# TASK TO CARRY OUT
Each line from the one with "(n₀ : ℝ) * (A₀" to the final line of the data must be reproduced exactly, and no other line may appear.
----- SUPPLIED DATA -----
/-- **THE THIRD TERM's SHAPE SANDWICHED.**  For `V = M_c ∘ pull s` (coarse), `V′ = M_{c′} ∘ pull s′` (fine):
`T′ ∘ 𝔇(V′, V) ∘ A ≤ (αm_TA₁c_η + m_T(εA₀C))·e^{−ρd(y,y′)}·w(y′)` from `T′ ≤ N_T` (`‖N_T‖_ρ ≤ m_T`), the coefficient size `|c′| ≤ α` ((3.35) shape), the
coarse derivative entry `∇_η ∘ A ≤ A₁e^{−(ρ+σ)d}` ((3.42)₂ shape), the SHIFTED right factor `pull s ∘ A ≤ A₀e^{−(ρ+σ)d}` (§4 supplies it from `A`'s own
majorant), the coefficient fit `|c′ − c∘π| ≤ o ≤ ε·w` (g2's species S1 for `c = F′_{1,k}(ad A)`), and the domination `|η| ≤ c_η·w(y′)`.  Shift piece: §2;
coefficient piece: `T4EtaRateCoeffDefect.hasMaj_idef_mulOp_comp_transfer` + `T4EtaRateDefect.hasMaj_comp_wrow_source`. [folklore] -/
theorem hasMaj_comp_idef_coeffShift_comp {η : ℝ} (hη : η ≠ 0) (htri : Triangle254 g) (hd : ∀ a b : g.Site, 0 ≤ g.dist a b)
    (hdiag : ∀ y, g.dist y y = 0) {ρ σ C ε A₀ A₁ m_T cη α : ℝ} (hρ : 0 ≤ ρ) (hσ : 0 ≤ σ) (hA₀ : 0 ≤ A₀) (hA₁ : 0 ≤ A₁) (hC : 0 ≤ C)
    (hε : 0 ≤ ε) (hα : 0 ≤ α) {w o : g.Site → ℝ} (hw : ∀ y, 0 ≤ w y) (hsw : SlowWeight g σ C w) (hηw : ∀ y', |η| ≤ cη * w y')
    (ho : ∀ y, 0 ≤ o y) (how : ∀ y, o y ≤ ε * w y)
    {c' : X' → ℝ} {c : X → ℝ} (hc' : ∀ x', |c' x'| ≤ α) (hfit : ∀ x', |c' x' - c (D.π x')| ≤ o (blk (D.π x')))
    {T' : (X' → ℝ) →ₗ[ℝ] F₃} {A : F₁ →ₗ[ℝ] (X → ℝ)} {N_T : g.Site → g.Site → ℝ} (hNT : ∀ a b, 0 ≤ N_T a b) (hmT : WRow g ρ N_T m_T)
    (hT : HasMaj (BlockNorm.ofBlocks g (blk ∘ D.π)) b₃ T' N_T)
    (hdA : HasMaj b₁ (BlockNorm.ofBlocks g blk) (fdiffN η D.s ∘ₗ A) (fun y y' => A₁ * Real.exp (-((ρ + σ) * g.dist y y'))))
    (hsA : HasMaj b₁ (BlockNorm.ofBlocks g blk) (pull D.s ∘ₗ A) (fun y y' => A₀ * Real.exp (-((ρ + σ) * g.dist y y')))) :
    HasMaj b₁ b₃ (T' ∘ₗ idef (pull D.π) (pull D.π) (mulOp c' ∘ₗ pull D.s') (mulOp c ∘ₗ pull D.s) ∘ₗ A)
      (fun y y' => (α * m_T * A₁ * cη + m_T * (ε * A₀ * C)) * Real.exp (-(ρ * g.dist y y')) * w y') := by
  -- Leibniz and the sandwich identity
  have hop : T' ∘ₗ idef (pull D.π) (pull D.π) (mulOp c' ∘ₗ pull D.s') (mulOp c ∘ₗ pull D.s) ∘ₗ A =
      (T' ∘ₗ mulOp c') ∘ₗ idef (pull D.π) (pull D.π) (pull D.s') (pull D.s) ∘ₗ A +
        T' ∘ₗ (idef (pull D.π) (pull D.π) (mulOp c') (mulOp c) ∘ₗ (pull D.s ∘ₗ A)) := by
    rw [idef_coeffShift_eq]
    ext v
    simp only [LinearMap.comp_apply, LinearMap.add_apply, map_add]
  rw [hop]
  -- shift piece: the left factor `T′∘M_{c′} ≤ αN_T`, then §2
  have hTc := hasMaj_comp_mulOp_left (g := g) (b₃ := b₃) (blk ∘ D.π) hNT hα hc' hT
  have h1 := hasMaj_comp_idef_pull_shift_comp_weighted D blk (b₁ := b₁) (b₃ := b₃) hη htri hd hρ hσ hA₁ hηw
    (fun a b => mul_nonneg hα (hNT a b)) (wrow_const_mul hα hmT) hTc hdA
  -- coefficient piece on the shifted right factor
  have hin := hasMaj_idef_mulOp_comp_transfer (b₁ := b₁) blk D.π htri hdiag hρ hA₀ hC hε hw hsw ho how hfit hsA
  have h2' := hasMaj_comp_wrow_source htri hρ (mul_nonneg (mul_nonneg hε hA₀) hC) hNT hw hmT hT hin
  have hκ' : (BlockNorm.ofBlocks g (blk ∘ D.π)).κ = 1 := rfl
  have h2 : HasMaj b₁ b₃ (T' ∘ₗ (idef (pull D.π) (pull D.π) (mulOp c') (mulOp c) ∘ₗ (pull D.s ∘ₗ A)))
      (fun y y' => m_T * (ε * A₀ * C) * Real.exp (-(ρ * g.dist y y')) * w y') := by
    simpa only [hκ', one_mul] using h2'
  refine (h1.add h2).mono fun y y' => le_of_eq ?_
  ring

end CoeffShift

/-! ## §4 The shifted right factor from the unshifted one: the coarse shift kernel -/

section CoarseShift

variable {X : Type} [Fintype X] {g : B6.Geometry} (s : X → X) (blk : X → g.Site)

open Classical in
/-- THE COARSE SHIFT KERNEL: `K_s(y, y′) = 1` if some site `x` of the cube `y` is translated by `s` into the cube `y′`, else `0` — which cubes the
pull-back along `s` reads from. [folklore] -/
def coarseShiftKernel (y y' : g.Site) : ℝ := if ∃ x : X, blk x = y ∧ blk (s x) = y' then 1 else 0

/-- The coarse shift kernel is non-negative. [folklore] -/
theorem coarseShiftKernel_nonneg (y y' : g.Site) : 0 ≤ coarseShiftKernel s blk y y' := by
  unfold coarseShiftKernel
  split_ifs <;> norm_num

/-- The coarse shift kernel is at most `1`. [folklore] -/
theorem coarseShiftKernel_le_one (y y' : g.Site) : coarseShiftKernel s blk y y' ≤ 1 := by
  unfold coarseShiftKernel
  split_ifs <;> norm_num

/-- **`pull s` HAS THE MAJORANT `K_s`** between the coarse cube norms: a function localised in cube `y′` is read by `pull s` only at sites `x` with
`s x` in cube `y′`, i.e. in cubes `y` with `K_s(y, y′) = 1`, at the same size. [folklore] -/
theorem hasMaj_pull_coarseShift :
    HasMaj (BlockNorm.ofBlocks g blk) (BlockNorm.ofBlocks g blk) (pull s) (coarseShiftKernel s blk) := by
  classical
  intro y' μ hμ y
  have hμ' : ∀ x : X, blk x ≠ y' → μ x = 0 := hμ
  have hloc0 : 0 ≤ (BlockNorm.ofBlocks g blk).loc y' μ := (BlockNorm.ofBlocks g blk).loc_nonneg y' μ
  refine loc_ofBlocks_le blk _ (mul_nonneg (coarseShiftKernel_nonneg s blk y y') hloc0) fun x hx => ?_
  rw [pull_apply]
  by_cases hμ0 : μ (s x) = 0
  · rw [hμ0, abs_zero]
    exact mul_nonneg (coarseShiftKernel_nonneg s blk y y') hloc0
  · have hy' : blk (s x) = y' := by
      by_contra hne
      exact hμ0 (hμ' (s x) hne)
    have hK : coarseShiftKernel s blk y y' = 1 := by
      unfold coarseShiftKernel
      rw [if_pos ⟨x, hx, hy'⟩]
    rw [hK, one_mul]
    exact abs_le_loc_ofBlocks blk μ hy'

variable {F₁ : Type} [AddCommGroup F₁] [Module ℝ F₁] {b₁ : BlockNorm g F₁}

/-- **THE SHIFTED RIGHT FACTOR** (binder `hsA` of §3) from the unshifted one: if `A ≤ A₀e^{−θd}` (`A₀ ≥ 0`, `θ ≥ 0`) and the shift REACHES LITTLE —
every cube `y` has at most `n₀` cubes `y″` with `K_s(y, y″) ≠ 0`, all within `d(y, y″) ≤ r₀` — then `pull s ∘ A ≤ (n₀A₀e^{θr₀})·e^{−θd(y,y′)}` (triangle
inequality (2.54)).  Geometry letters `n₀`, `r₀`: for the unit shift of `ℤ^d` with cubes, `n₀ = 2` and `r₀` = the distance of adjacent cubes.
[cite: Balaban1984PropagatorsII, (2.54) p.233 (shape)] -/
theorem hasMaj_pull_comp_of_reach (htri : Triangle254 g) {θ A₀ r₀ : ℝ} {n₀ : ℕ} (hθ : 0 ≤ θ) (hA₀ : 0 ≤ A₀)
    (hreach : ∀ y y'', coarseShiftKernel s blk y y'' ≠ 0 → g.dist y y'' ≤ r₀)
    (hcount : ∀ y, (Finset.univ.filter fun y'' => coarseShiftKernel s blk y y'' ≠ 0).card ≤ n₀)
    {A : F₁ →ₗ[ℝ] (X → ℝ)} (hA : HasMaj b₁ (BlockNorm.ofBlocks g blk) A (fun y y' => A₀ * Real.exp (-(θ * g.dist y y')))) :
    HasMaj b₁ (BlockNorm.ofBlocks g blk) (pull s ∘ₗ A) (fun y y' => (n₀ * A₀ * Real.exp (θ * r₀)) * Real.exp (-(θ * g.dist y y'))) := by
  classical
  have key := hasMaj_comp (hasMaj_pull_coarseShift s blk) hA (coarseShiftKernel_nonneg s blk)
  have hκ : (BlockNorm.ofBlocks g blk).κ = 1 := rfl
  refine key.mono fun y y' => ?_
  simp only [hκ, one_mul]
  -- each reached cube contributes at most `A₀e^{θr₀}e^{−θd(y,y′)}`
  have hterm : ∀ y'', coarseShiftKernel s blk y y'' * (A₀ * Real.exp (-(θ * g.dist y'' y'))) ≤
      (if coarseShiftKernel s blk y y'' ≠ 0 then 1 else 0) * (A₀ * Real.exp (θ * r₀) * Real.exp (-(θ * g.dist y y'))) := by
    intro y''
    by_cases h0 : coarseShiftKernel s blk y y'' = 0
    · simp [h0]
    · rw [if_pos h0]
      have hd := hreach y y'' h0
      have htri' := htri y y'' y'
      have hexp : Real.exp (-(θ * g.dist y'' y')) ≤ Real.exp (θ * r₀) * Real.exp (-(θ * g.dist y y')) := by
        rw [← Real.exp_add]
        exact Real.exp_le_exp.2 (by nlinarith)
      calc coarseShiftKernel s blk y y'' * (A₀ * Real.exp (-(θ * g.dist y'' y')))
          ≤ 1 * (A₀ * (Real.exp (θ * r₀) * Real.exp (-(θ * g.dist y y')))) :=
            mul_le_mul (coarseShiftKernel_le_one s blk y y'') (mul_le_mul_of_nonneg_left hexp hA₀)
              (mul_nonneg hA₀ (Real.exp_nonneg _)) zero_le_one
        _ = 1 * (A₀ * Real.exp (θ * r₀) * Real.exp (-(θ * g.dist y y'))) := by ring
  calc ∑ y'', coarseShiftKernel s blk y y'' * (A₀ * Real.exp (-(θ * g.dist y'' y')))
      ≤ ∑ y'', (if coarseShiftKernel s blk y y'' ≠ 0 then 1 else 0) * (A₀ * Real.exp (θ * r₀) * Real.exp (-(θ * g.dist y y'))) :=
        Finset.sum_le_sum fun y'' _ => hterm y''
    _ = ((Finset.univ.filter fun y'' => coarseShiftKernel s blk y y'' ≠ 0).card : ℝ) *
          (A₀ * Real.exp (θ * r₀) * Real.exp (-(θ * g.dist y y'))) := by
        rw [← Finset.sum_mul, ← Finset.sum_filter, Finset.sum_const, nsmul_eq_mul, mul_one]
    _ ≤ (n₀ : ℝ) * (A₀ * Real.exp (θ * r₀) * Real.exp (-(θ * g.dist y y'))) :=
        mul_le_mul_of_nonneg_right (by exact_mod_cast hcount y) (by positivity)
    _ = n₀ * A₀ * Real.exp (θ * r₀) * Real.exp (-(θ * g.dist y y')) := by ring

end CoarseShift

end Summit.QuantumFields.YangMills.BalabanUVNodes.N15.ShiftSpecies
-----
# ANSWER FOR THE TASK
    _ ≤ (n₀ : ℝ) * (A₀ * Real.exp (θ * r₀) * Real.exp (-(θ * g.dist y y'))) :=
        mul_le_mul_of_nonneg_right (by exact_mod_cast hcount y) (by positivity)
    _ = n₀ * A₀ * Real.exp (θ * r₀) * Real.exp (-(θ * g.dist y y')) := by ring

end CoarseShift

end Summit.QuantumFields.YangMills.BalabanUVNodes.N15.ShiftSpecies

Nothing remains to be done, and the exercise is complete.